Editou o livro "OLHARES RITMADOS - Nada Sou... Mais Do Que Eu", em 2022
Participação em Coletâneas: “Poetizar Monsaraz - Vol I” “Poetizar Monsaraz Vol II” “Nós Poetas Editamos V” “Nós Poetas Editamos VI” “Sentir D’um Poeta” “Eternamente Poeta” “Poesia sem Gavetas Parte III” “Poemário 2015” “Conto de Poetas Parte III” “Amor Eterno” \"Poemário 2016\" \"Apenas Saudade\" \" Fusão de Sentires\" \"Poemário 2017\" \"Mais Mulher\" \"Perdidamente II\" - Autores Edição - Pastelaria Studios Editora Grupo Múltiplas Histórias \"Sopro de Poesia\" - Autores Edição Orquídea Edições - Grupo Múltiplas Histórias \"Poesia a Cores\" - Pastelaria Studios Editora Grupo Múltiplas Histórias \"Dança das Palavras\" - Pastelaria Studios Editora \"Poesia com Reticências (...) - Pastelaria Studios Editora \"Poemário 2018\" - Pastelaria Studios \"Cascata de Palavras\" - Pastelaria Studios Editora \"Perdidamente Vol. III\" - Poem' Art - Grupo Literário Amigos - " Delírios de Verão"  - Delírios de Outono" "Poesia na Escola"  Verso & Prosa 

https://tradestories.pt/maria-matos/livro/visita-aldeia-da-terra

Poemas

398

AH! PINTOR

Ah! Pintor… poema de sulcos,
Sempre além a conceber,
Essência que só grandes vultos,
Assim riscam sem aprender.

Vem da alma tanta beleza
Rodopia o lápis certeiro
Anseia a mente com destreza
Ah! Pintor artista inteiro!

07/01/2016 Maria Antonieta Matos
222

Alentejo é natureza

Alentejo é natureza,
Onde se avista o infinito,
O mar, o céu, a terra é beleza,
E o cante é tão bonito! 

Alentejo a sua gente,
É contada com humor,
Pelo modo de falar,
Pela forma de expor!

Alentejo veste-se de branco,
De azul e ocre a enfeitar,
E o vermelho para alegrar.

Cada estação tem um encanto,
No inverno correm rios de pranto,
E no verão é sol e mar.

No Outono as folhas dançam,
Ao toque da ventania,
Ó vento que tanto assobias.

Pões alegre o tapete do teu chão,
Com tão harmoniosas cores,
São as folhas, mas parecem flores,
Ah!

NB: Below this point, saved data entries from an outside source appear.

import Mathlib
import Summits.ValiantsHypothesis.ValiantsHypothesis.Theorems.PermanentalConesPermanentalHyperbolic
import Summits.ValiantsHypothesis.ValiantsHypothesis.Theorems.PermanentalConesPermanentalConeHardCoreLevelZero
import Summits.ValiantsHypothesis.ValiantsHypothesis.Theorems.PermanentalConesPermanentalConeHardAllOnesNotWitness
import Literature.AlgebraicGeometry.HyperbolicPolynomials.SmoothBoundary

/-!
# `PermanentalConeHard` (stmt-ValiantsHypothesis-8654) — the two-row member is
`(N-2)! · D_a e_{N-1}` (infrastructure for the no-go `stub_twoRowsNotWitness`, lead c3)

Route `PermanentalCones` of `ValiantsHypothesis`, crux `PermanentalConeHard` (H+).  The permanental
polynomials `P_k = per[(Y)_{rows<k}; x^{(N-k)}]` are the permanents of the matrices
`Matrix.of fun a b : Fin N => if (a : ℕ) < k then C (Y a b) else X b` over
`MvPolynomial (Fin N) ℝ`.  For the two-row choice `Y₀ = 𝟙`, `Y₁ = a` the member is computed
exactly:

* `TwoRows.rowPermanent_one_eq`: if `Y₀ = 𝟙` then `P_1 = (N-1)! · e_{N-1}(x)` — Gurvits' row
  recursion `sum_C_mul_pderiv_rowPermanent` at `k = 0` (`∑ⱼ ∂ⱼ P_0 = N • P_1`) applied to
  `P_0 = N! · e_N` (`LevelZero.rowPermanent_eq`, `AllOnes.esymm_fin_self`) and the Euler-type
  identity `∑ⱼ ∂ⱼ e_N = e_{N-1}` (`AllOnes.sum_pderiv_esymm_succ`);
* `TwoRows.smul_rowPermanent_two_eq`: `(N-1) • P_2 = (N-1)! · ∑ⱼ Y₁ⱼ ∂ⱼ e_{N-1}` (the recursion
  at `k = 1`, `#{a : 1 ≤ a} = N - 1`);
* `stub_rowPermanent_two_eval` (registered): evaluating at `z` and cancelling `N - 1`,
  `P_2(z) = (N-2)! · ∑ⱼ aⱼ ∂ⱼe_{N-1}(z) = (N-2)! · gradForm e_{N-1} z a`.

References: L. Gurvits, *Van der Waerden/Schrijver–Valiant like conjectures and stable (aka
hyperbolic) homogeneous polynomials: one theorem for all*, Electron. J. Combin. 15 (2008), §2
(the polarisation recursion); the computation here is elementary and proved in full.
-/

set_option linter.dupNamespace false

noncomputable section

namespace Summit.ValiantsHypothesis.ValiantsHypothesis.Theorems.PermanentalConesPermanentalConeHard

open MvPolynomial Finset
open scoped BigOperators
open Literature.AlgebraicGeometry.HyperbolicPolynomials

namespace TwoRows

/-- `#{a : Fin N | k ≤ a} = N - k` (the number of variable rows of `P_k`). [folklore] -/
theorem card_filter_le_val (N k : ℕ) :
    (univ.filter (fun a : Fin N => k ≤ (a : ℕ))).card = N - k := by
  have h : univ.filter (fun a : Fin N => k ≤ (a : ℕ)) =
      (univ.filter (fun a : Fin N => (a : ℕ) < k))ᶜ := by
    ext a
    simp only [Finset.mem_filter, Finset.mem_univ, true_and, Finset.mem_compl, not_lt]
  rw [h, Finset.card_compl, Fin.card_filter_val_lt, Fintype.card_fin]
  omega

/-- **One constant row of ones.** If `Y₀ = 𝟙` then
`per[(Y)_{rows<1}; x^{(N-1)}] = (N-1)! · e_{N-1}(x)`: Gurvits' row recursion at `k = 0`
(`∑ⱼ Y₀ⱼ ∂ⱼ P_0 = N • P_1`) applied to `P_0 = N! · e_N`, together with `∑ⱼ ∂ⱼ e_N = e_{N-1}`,
and cancellation of the factor `N`. [cite: Gurvits2008, §2] -/
theorem rowPermanent_one_eq {N : ℕ} (hN : 0 < N) (Y : Fin N → Fin N → ℝ)
    (hY : ∀ j, Y ⟨0, hN⟩ j = 1) :
    (Matrix.of fun i j : Fin N =>
        if (i : ℕ) < 1 then C (Y i j) else (X j : MvPolynomial (Fin N) ℝ)).permanent =
      C ((Nat.factorial (N - 1) : ℕ) : ℝ) * MvPolynomial.esymm (Fin N) ℝ (N - 1) := by
  obtain ⟨n, rfl⟩ : ∃ n, N = n + 1 := ⟨N - 1, by omega⟩
  rw [Nat.add_sub_cancel]
  -- the recursion at `k = 0`: `∑ⱼ Y₀ⱼ ∂ⱼ P_0 = ∑_{a ≥ 0} P_1`, with `P_0 = (n+1)! · e_{n+1}`
  have hrec := sum_C_mul_pderiv_rowPermanent (R := ℝ) Y hN
  rw [LevelZero.rowPermanent_eq (n + 1) Y, ← AllOnes.esymm_fin_self, Finset.sum_const,
    card_filter_le_val, Nat.sub_zero] at hrec
  simp only [hY, C_1, one_mul, pderiv_C_mul] at hrec
  rw [← Finset.mul_sum, AllOnes.sum_pderiv_esymm_succ, Fintype.card_fin, Nat.add_sub_cancel_left,
    one_nsmul] at hrec
  -- `hrec : C (n+1)! * e_n = (n + 1) • P_1`; cancel the factor `n + 1 = C (n + 1)`
  have hC : (C ((n + 1 : ℕ) : ℝ) : MvPolynomial (Fin (n + 1)) ℝ) ≠ 0 :=
    C_ne_zero.2 (Nat.cast_ne_zero.2 (Nat.succ_ne_zero n))
  refine mul_left_cancel₀ hC ?_
  rw [← mul_assoc, ← map_mul, ← Nat.cast_mul, ← Nat.factorial_succ, hrec, nsmul_eq_mul, map_natCast]

/-- **Two constant rows.** If `Y₀ = 𝟙` then
`(N-1) • per[(Y)_{rows<2}; x^{(N-2)}] = (N-1)! · ∑ⱼ Y₁ⱼ ∂ⱼ e_{N-1}`: the row recursion at `k = 1`
(`∑ⱼ Y₁ⱼ ∂ⱼ P_1 = #{a : 1 ≤ a} • P_2`, `#{a : 1 ≤ a} = N - 1`) applied to
`P_1 = (N-1)! · e_{N-1}`. [cite: Gurvits2008, §2] -/
theorem smul_rowPermanent_two_eq {N : ℕ} (hN : 1 < N) (Y : Fin N → Fin N → ℝ)
    (hY : ∀ j, Y ⟨0, Nat.zero_lt_of_lt hN⟩ j = 1) :
    (N - 1) • (Matrix.of fun i j : Fin N =>
        if (i : ℕ) < 2 then C (Y i j) else (X j : MvPolynomial (Fin N) ℝ)).permanent =
      C ((Nat.factorial (N - 1) : ℕ) : ℝ) *
        ∑ j, C (Y ⟨1, hN⟩ j) * pderiv j (MvPolynomial.esymm (Fin N) ℝ (N - 1)) := by
  have hrec := sum_C_mul_pderiv_rowPermanent (R := ℝ) Y hN
  rw [rowPermanent_one_eq (Nat.zero_lt_of_lt hN) Y hY, Finset.sum_const, card_filter_le_val] at hrec
  simp only [pderiv_C_mul] at hrec
  rw [← hrec, Finset.mul_sum]
  exact Finset.sum_congr rfl fun j _ => by ring

end TwoRows

/-- Registered form (`stub_rowPermanent_two_eval`): the two-row member of the permanental family
with rows `Y₀ = 𝟙`, `Y₁ = a` (and `N - 2` variable rows) evaluates to
`per[(𝟙; a)_{rows<2}; z^{(N-2)}] = (N-2)! · ⟨∇e_{N-1}(z), a⟩ = (N-2)! · gradForm e_{N-1} z a`
(`TwoRows.smul_rowPermanent_two_eq` evaluated at `z`, divided by `N - 1`).
[cite: Gurvits2008, §2] -/
theorem stub_rowPermanent_two_eval : ∀ (N : ℕ), 2 ≤ N → ∀ (a z : Fin N → ℝ), MvPolynomial.eval z (Matrix.of fun i j : Fin N => if (i : ℕ) < 2 then MvPolynomial.C (if (i : ℕ) = 0 then (1 : ℝ) else a j) else MvPolynomial.X j).permanent = ((N - 2).factorial : ℝ) * gradForm (MvPolynomial.esymm (Fin N) ℝ (N - 1)) z a := by
  intro N hN a z
  obtain ⟨n, rfl⟩ : ∃ n, N = n + 2 := ⟨N - 2, by omega⟩
  -- the two-row identity for `Y = (𝟙; a; …)`
  have h2 := TwoRows.smul_rowPermanent_two_eq hN
    (fun i j : Fin (n + 2) => if (i : ℕ) = 0 then (1 : ℝ) else a j) (fun _ => rfl)
  have e1 : n + 2 - 1 = n + 1 := rfl
  rw [e1] at h2
  rw [e1, Nat.add_sub_cancel]
  -- evaluate at `z`
  have h2' := congrArg (MvPolynomial.eval z) h2
  simp only [nsmul_eq_mul, map_mul, map_natCast, eval_C, map_sum, Nat.one_ne_zero, if_false] at h2'
  have hg : gradForm (MvPolynomial.esymm (Fin (n + 2)) ℝ (n + 1)) z a =
      ∑ j, a j * MvPolynomial.eval z (pderiv j (MvPolynomial.esymm (Fin (n + 2)) ℝ (n + 1))) := rfl
  -- cancel `n + 1`, using `(n+1)! = (n+1) · n!`
  refine mul_left_cancel₀ (Nat.cast_ne_zero.2 (Nat.succ_ne_zero n) : ((n + 1 : ℕ) : ℝ) ≠ 0) ?_
  rw [h2', hg, ← mul_assoc, ← Nat.cast_mul, ← Nat.factorial_succ]

end Summit.ValiantsHypothesis.ValiantsHypothesis.Theorems.PermanentalConesPermanentalConeHard

end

Ofereces tanta emoção!

Primavera cobre-se de colorido,
De luz e olhares curiosos,
Os pássaros cantam divertidos,
Alentejo primoroso!

Maria Antonieta Matos 29-01-2017
203

Aguadeira do Alentejo

Aguadeira do Alentejo,
Tão esbelta assim nasceu,
Que o vento atrevido, tua veste sopra,
E nesses contornos adormeceu.

Maria Antonieta Matos 31-10-2016
208

ALENTEJANA

De repente surge alentejana bela e jubilosa,
S’ agiganta e floresce no vítreo olhar, tela famosa,
Braçada de louro trigo enfeita o seu regaço,
Que ilumina o tempo, os dias dos meus cansaços.

Alentejana que o calor tosta e zurze tua pele como fogo,
Que a energia não falta e irradia o dia todo,
Que a par dos homens versejas e entoas essa lucidez,
E a originalidade fascina o mundo ufano outra vez.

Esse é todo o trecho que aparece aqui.